The essence of these interactions are:

  • Camaraderie
  • Invitiation/Inclusion
  • Receiving
  • Giving
  • Friendly Competition

The competitive aspects of Candy Crush are not applicable to non-game apps. However, if an app has in-app purchases, Facebook invitations and giving and receiving of items via Facebook should be directly applicable.

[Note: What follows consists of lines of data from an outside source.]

/-
Copyright: b2b-lace packet (literature seat, gen 12).  The ONE-STEP LIFT of the two-point function,
`τ_p(x) ≤ 2dp (D ⋆ τ_p)(x)` for `x ≠ 0` ([FvdH17] (4.3) at `m = 1`), and its RESIDUE for the bubble:
`(τ_p ⋆ τ_p)(c) ≤ 2dp (D ⋆ τ_p ⋆ τ_p)(c) + τ_p(c)(1 − 2dp·τ_p(e₁))` for `c ≠ 0` — the kernel form of the
observation (packet DIVERGENCE D57 addendum 1 (ii); boundary referee R250) that the lattice-parity lift of a
TWO-`G` tail in [NoBLE17-I] (5.41)/(5.42) leaves a one-`G` residue.  Over the tree objects `tau`, `tauGe`,
`srwStep`, `latticeConv`; no cited fact, no named hypothesis (finite susceptibility enters as the binder
`Summable (tau d p 0)`).
-/
import Literature.Probability.FitznerVanDerHofstad2017.TwoPointSrwBound
import HarnessLib

/-!
# The one-step lift `τ_p ≤ 2dp D ⋆ τ_p` off the origin, and the residue it leaves on a bubble

[FvdH17] (4.3) (arXiv:1506.07977v2 p. 34 = EJP 22 (2017) no. 43 p. 32) reads
`τ_{m,p}(x) ≤ (2dp)^m (D^{⋆m} ⋆ τ_p)(x)`; at `m = 1` and `x ≠ 0` one has `τ_{1,p}(x) = τ_p(x)` (a connection
between distinct sites uses at least one bond), whence the **one-step lift**

* `tau_le_lift` : `τ_p(x) ≤ 2dp (D ⋆ τ_p)(x)` for `x ≠ 0`

(the tree's `tauGe_le_pow_mul_srwConv_tau` of `TwoPointSrwBound` specialised).  On `ℤ^d`, which is bipartite
(`Percolation/LatticeWordParity`), this is the device by which a remainder of the "wrong" parity is one step
longer for free — for a SINGLE two-point factor.  For a product of two factors the same device applied to
one factor leaves the diagonal term behind:

* `bubble_le_lift_add_residue` : for `c ≠ 0` and `Σ_x τ_p(x) < ∞`,
  `(τ_p ⋆ τ_p)(c) ≤ 2dp (D ⋆ (τ_p ⋆ τ_p))(c) + τ_p(c) · (1 − 2dp·τ_p(e₁))`,

proved exactly as on paper: split `(τ⋆τ)(c) = Σ_y τ(y)τ(c−y)` at `y = c` (term `τ(c)τ(0) = τ(c)`), lift
every other term (`c − y ≠ 0`), and re-assemble `Σ_y τ(y)(D⋆τ)(c−y) = (D ⋆ τ ⋆ τ)(c) − … ` — in the tree:
`Σ_{y} τ(y)·2dp(D⋆τ)(c−y) = 2dp (τ ⋆ (D⋆τ))(c) = 2dp (D ⋆ (τ⋆τ))(c)` (commutativity and the `ℓ¹ × ℓ¹ × ℓ^∞`
associativity `latticeConv_assoc_of_bdd`), the subtracted diagonal lift being `2dp·τ(c)·(D⋆τ)(0)` with
`(D ⋆ τ_p)(0) = τ_p(e₁)` (`srwConv_tau_zero`, signed-permutation symmetry `tauGe_stepVec`; `τ_p(−x) = τ_p(x)` is the tree's `Percolation.tau_zero_neg`, here obtained from `tau_eq_tau_zero_sub` + `tau_comm` to keep the imports minimal).  The residue
`τ_p(c)(1 − 2dp τ_p(e₁))` is not removable: at `c = e₁` the left side is `2p + O(p³)` while
`2dp (D⋆τ⋆τ)(e₁) = p + O(p³)` (R250), so the naked lift `(τ⋆τ)(c) ≤ 2dp(D⋆τ⋆τ)(c)` is false in general.
This is the reason the parity-lifted extraction scheme certifies the one-`G` multiplicity
`C(R−m,2) + (R−1−m) + 1 = C(R+1−m,2)` of [NoBLE17-I] (5.41) (the derivable count) and not the printed
closed form `C(R−m,2)` (packet DIVERGENCE D27 (a)(b) / D57; `RepulsiveTriangleExtraction.card_triPairsO`).

## References
* [FvdH17] R. Fitzner, R. van der Hofstad, Mean-field behavior for nearest-neighbor percolation in `d > 10`,
  Electron. J. Probab. 22 (2017) no. 43; arXiv:1506.07977v2 — §4.2 (4.1), (4.3).
* [NoBLE17] R. Fitzner, R. van der Hofstad, Generalized approach to the non-backtracking lace expansion,
  Probab. Theory Relat. Fields 169 (2017) 1041–1119 — §5.3.2 (5.40)–(5.42) (the `G`-tails and their
  multiplicities).
-/

noncomputable section

namespace Literature.Probability.FitznerVanDerHofstad2017

open Literature.Probability.Percolation
open Literature.Probability.LatticeModels
open Literature.Barriers.CriticalPhenomena
open Literature.Barriers.CriticalPhenomena.SpreadOutIsing (latticeConv convPow latticeConv_comm
  latticeConv_assoc_of_bdd convPow_one_eq)
open scoped BigOperators

variable {d : ℕ}

/-! ### The one-step lift -/

/-- `τ_{1,p}(x) = τ_p(x)` for `x ≠ 0`: a connection between distinct sites has length `≥ 1`
(PATH READING of `τ_{m,p}`). [cite: FitznerVanDerHofstad2017, §4.2 (4.1) arXiv:1506.07977v2 p. 34 = EJP p. 31] -/
theorem tauGe_one_eq_tau (p : unitInterval) {x : Site d} (hx : x ≠ 0) : tauGe d p 1 x = tau d p 0 x := by
  rw [tauGe, tau_def, openConnGe_one_eq hx.symm]

/-- `τ_p(e_ι) = τ_p(e₁)` for each of the `2d` unit steps (signed-permutation symmetry; the unit step
is nonzero, cf. `DoubleConnectionBubble.stepVec_ne_zero_site`).
[cite: FitznerVanDerHofstad2017, §4.2 (4.1) arXiv:1506.07977v2 p. 34 = EJP p. 31] -/
theorem tau_stepVec (hd : 1 ≤ d) (p : unitInterval) (ι : Fin d × Bool) :
    tau d p 0 (stepVec ι) = tau d p 0 (unitSite1 d) := by
  have hι : stepVec ι ≠ (0 : Site d) := by
    intro h
    have h1 := congrFun h ι.1
    obtain ⟨i, b⟩ := ι
    cases b <;> simp [stepVec] at h1
  rw [← tauGe_one_eq_tau p hι, tauGe_stepVec hd, tauGe_one_eq_tau p (unitSite1_ne_zero hd)]

/-- **The one-step lift**: `τ_p(x) ≤ 2dp · (D ⋆ τ_p)(x)` for `x ≠ 0` — [FvdH17] (4.3) at `m = 1`.
[cite: FitznerVanDerHofstad2017, §4.2 (4.3) arXiv:1506.07977v2 p. 34 = EJP p. 32] -/
theorem tau_le_lift (p : unitInterval) {x : Site d} (hx : x ≠ 0) :
    tau d p 0 x ≤ 2 * d * (p : ℝ) * latticeConv (srwStep d) (tau d p 0) x := by
  have h := tauGe_le_pow_mul_srwConv_tau p 1 x
  rwa [tauGe_one_eq_tau p hx, pow_one, convPow_one_eq] at h

/-- **`(D ⋆ τ_p)(0) = τ_p(e₁)`**: the average of `τ_p` over the `2d` neighbours of the origin.
[cite: FitznerVanDerHofstad2017, §4.2 (4.3) arXiv:1506.07977v2 p. 34 = EJP p. 32] -/
theorem srwConv_tau_zero (hd : 1 ≤ d) (p : unitInterval) :
    latticeConv (srwStep d) (tau d p 0) 0 = tau d p 0 (unitSite1 d) := by
  have h := sum_words_eq_pow_mul_latticeConv 1 (tau d p 0) (0 : Site d)
  rw [pow_one, convPow_one_eq] at h
  have hterm : ∀ w : Fin 1 → Fin d × Bool, tau d p 0 (0 - wordPos w 1) = tau d p 0 (unitSite1 d) := by
    intro w
    rw [← tau_eq_tau_zero_sub, tau_comm, wordPos_succ w (k := 0) Nat.one_pos, wordPos_zero, zero_add, tau_stepVec hd]
  rw [Finset.sum_congr rfl fun w _ => hterm w, Finset.sum_const, Finset.card_univ, nsmul_eq_mul] at h
  have hcard : (Fintype.card (Fin 1 → Fin d × Bool) : ℝ) = 2 * d := by
    rw [Fintype.card_fun, Fintype.card_fin, Fintype.card_prod, Fintype.card_fin, Fintype.card_bool, pow_one]
    push_cast
    ring
  rw [hcard] at h
  have h2d : (2 * d : ℝ) ≠ 0 := by
    have : (1 : ℝ) ≤ d := by exact_mod_cast hd
    positivity
  exact (mul_left_cancel₀ h2d h).symm

/-! ### The residue on a bubble -/

/-- **Lifting ONE factor of a bubble leaves the diagonal term** (boundary referee R250's form of packet
DIVERGENCE D57 addendum 1 (ii)): for `c ≠ 0` and finite susceptibility `Σ_x τ_p(x) < ∞`,
`(τ_p ⋆ τ_p)(c) ≤ 2dp · (D ⋆ (τ_p ⋆ τ_p))(c) + τ_p(c) · (1 − 2dp · τ_p(e₁))`.
The last term is the one-`G` residue that makes the naked lift `(τ⋆τ)(c) ≤ 2dp (D⋆τ⋆τ)(c)` false in general.
[cite: FitznerVanDerHofstad2017, §4.2 (4.3) arXiv:1506.07977v2 p. 34 = EJP p. 32]
[cite: FitznerVanDerHofstad2016NoBLE, §5.3.2 (5.40)–(5.41) PTRF p. 1098] -/
theorem bubble_le_lift_add_residue (hd : 1 ≤ d) (p : unitInterval) (hs : Summable (tau d p 0))
    {c : Site d} (hc : c ≠ 0) :
    latticeConv (tau d p 0) (tau d p 0) c ≤
      2 * d * (p : ℝ) * latticeConv (srwStep d) (latticeConv (tau d p 0) (tau d p 0)) c
        + tau d p 0 c * (1 - 2 * d * (p : ℝ) * tau d p 0 (unitSite1 d)) := by
  set τ : Site d → ℝ := tau d p 0 with hτ
  set K : ℝ := 2 * d * (p : ℝ) with hK
  have hτ0 : ∀ x, 0 ≤ τ x := fun x => tau_nonneg p 0 x
  have hD0 : ∀ x, 0 ≤ srwStep d x := fun x => srwStep_nonneg x
  set Dτ : Site d → ℝ := latticeConv (srwStep d) τ with hDτ
  have hDτ0 : ∀ x, 0 ≤ Dτ x := fun x => latticeConv_nonneg hD0 hτ0 x
  have hsDτ : Summable Dτ := summable_latticeConv summable_srwStep hs hD0 hτ0
  -- the majorant: lifted off-diagonal terms `F` plus the diagonal residue `R`
  set F : Site d → ℝ := fun y => K * (τ y * Dτ (c - y)) with hF
  set R : Site d → ℝ := fun y => if y = c then τ c * (1 - K * τ (unitSite1 d)) else 0 with hR
  have hpt : ∀ y, τ y * τ (c - y) ≤ F y + R y := by
    intro y
    by_cases hy : y = c
    · subst hy
      have h0 : Dτ 0 = τ (unitSite1 d) := srwConv_tau_zero hd p
      simp only [hF, hR, if_true, sub_self, h0]
      have h1 : τ 0 = 1 := tau_self p 0
      rw [h1]
      nlinarith [hτ0 y]
    · have hne : c - y ≠ 0 := sub_ne_zero.mpr (Ne.symm hy)
      have hl : τ (c - y) ≤ K * Dτ (c - y) := tau_le_lift p hne
      simp only [hF, hR, hy, if_false, add_zero]
      calc τ y * τ (c - y) ≤ τ y * (K * Dτ (c - y)) := mul_le_mul_of_nonneg_left hl (hτ0 y)
        _ = K * (τ y * Dτ (c - y)) := by ring
  have hsL : Summable fun y => τ y * τ (c - y) := summable_latticeConv_inner hs hs hτ0 hτ0 c
  have hsF : Summable F := (summable_latticeConv_inner hs hsDτ hτ0 hDτ0 c).mul_left K
  have hsR : Summable R := (hasSum_ite_eq c (τ c * (1 - K * τ (unitSite1 d)))).summable
  -- associativity inputs: `D, τ ∈ ℓ¹`, `τ ≤ 1`
  have haD : Summable fun x => |srwStep d x| := summable_srwStep.congr fun x => (abs_of_nonneg (hD0 x)).symm
  have haτ : Summable fun x => |τ x| := hs.congr fun x => (abs_of_nonneg (hτ0 x)).symm
  have hbτ : ∀ x, |τ x| ≤ 1 := fun x => by rw [abs_of_nonneg (hτ0 x)]; exact tau_le_one p 0 x
  have hFsum : ∑' y, F y = K * latticeConv (srwStep d) (latticeConv τ τ) c := by
    rw [hF, tsum_mul_left]
    congr 1
    change latticeConv τ Dτ c = _
    rw [latticeConv_comm, hDτ, latticeConv_assoc_of_bdd haD haτ hbτ]
  have hRsum : ∑' y, R y = τ c * (1 - K * τ (unitSite1 d)) := (hasSum_ite_eq c _).tsum_eq
  calc latticeConv τ τ c = ∑' y, τ y * τ (c - y) := rfl
    _ ≤ ∑' y, (F y + R y) := hsL.tsum_le_tsum hpt (hsF.add hsR)
    _ = ∑' y, F y + ∑' y, R y := hsF.tsum_add hsR
    _ = K * latticeConv (srwStep d) (latticeConv τ τ) c + τ c * (1 - K * τ (unitSite1 d)) := by
        rw [hFsum, hRsum]

end Literature.Probability.FitznerVanDerHofstad2017

end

We at Rubber Duck Labs make an app that allow users to purchase sound packs through in-app-purchases. Giving users the option of sharing these purchases with friends could be a really fun idea.

Monetization

Candy Crush relies on in-app-purchases of a few items for monetization:

  • More lives.
  • A few more moves to complete a level.
  • Items to help complete a level such as lollypops and fish that eat candy.

WaSP – Wait, Socialize or Pay:

Socialize or Pay

Wait, Socialize or Pay – WaSP

CC uses a bizzarre and fascinating ploy to get a user to pay for more lives. Once the user has used up all lives, the user has three options:

  • Wait for an increasing amount of time until they can play again.
  • Ask for lives via facebook.
  • Pay!

The timeout seems like a risky strategy since it risks loosing customers. On the other hand, it might prevent users from overdosing on the game and giving it up.

It would be fascinating to see the  statistics for how people behave when confronted with this choice. The main questions on my mind are:

  • How many people ask friends for lives?
  • How many people pay for more lives?
  • How many people never come back?

What did you do when you ran out of lives?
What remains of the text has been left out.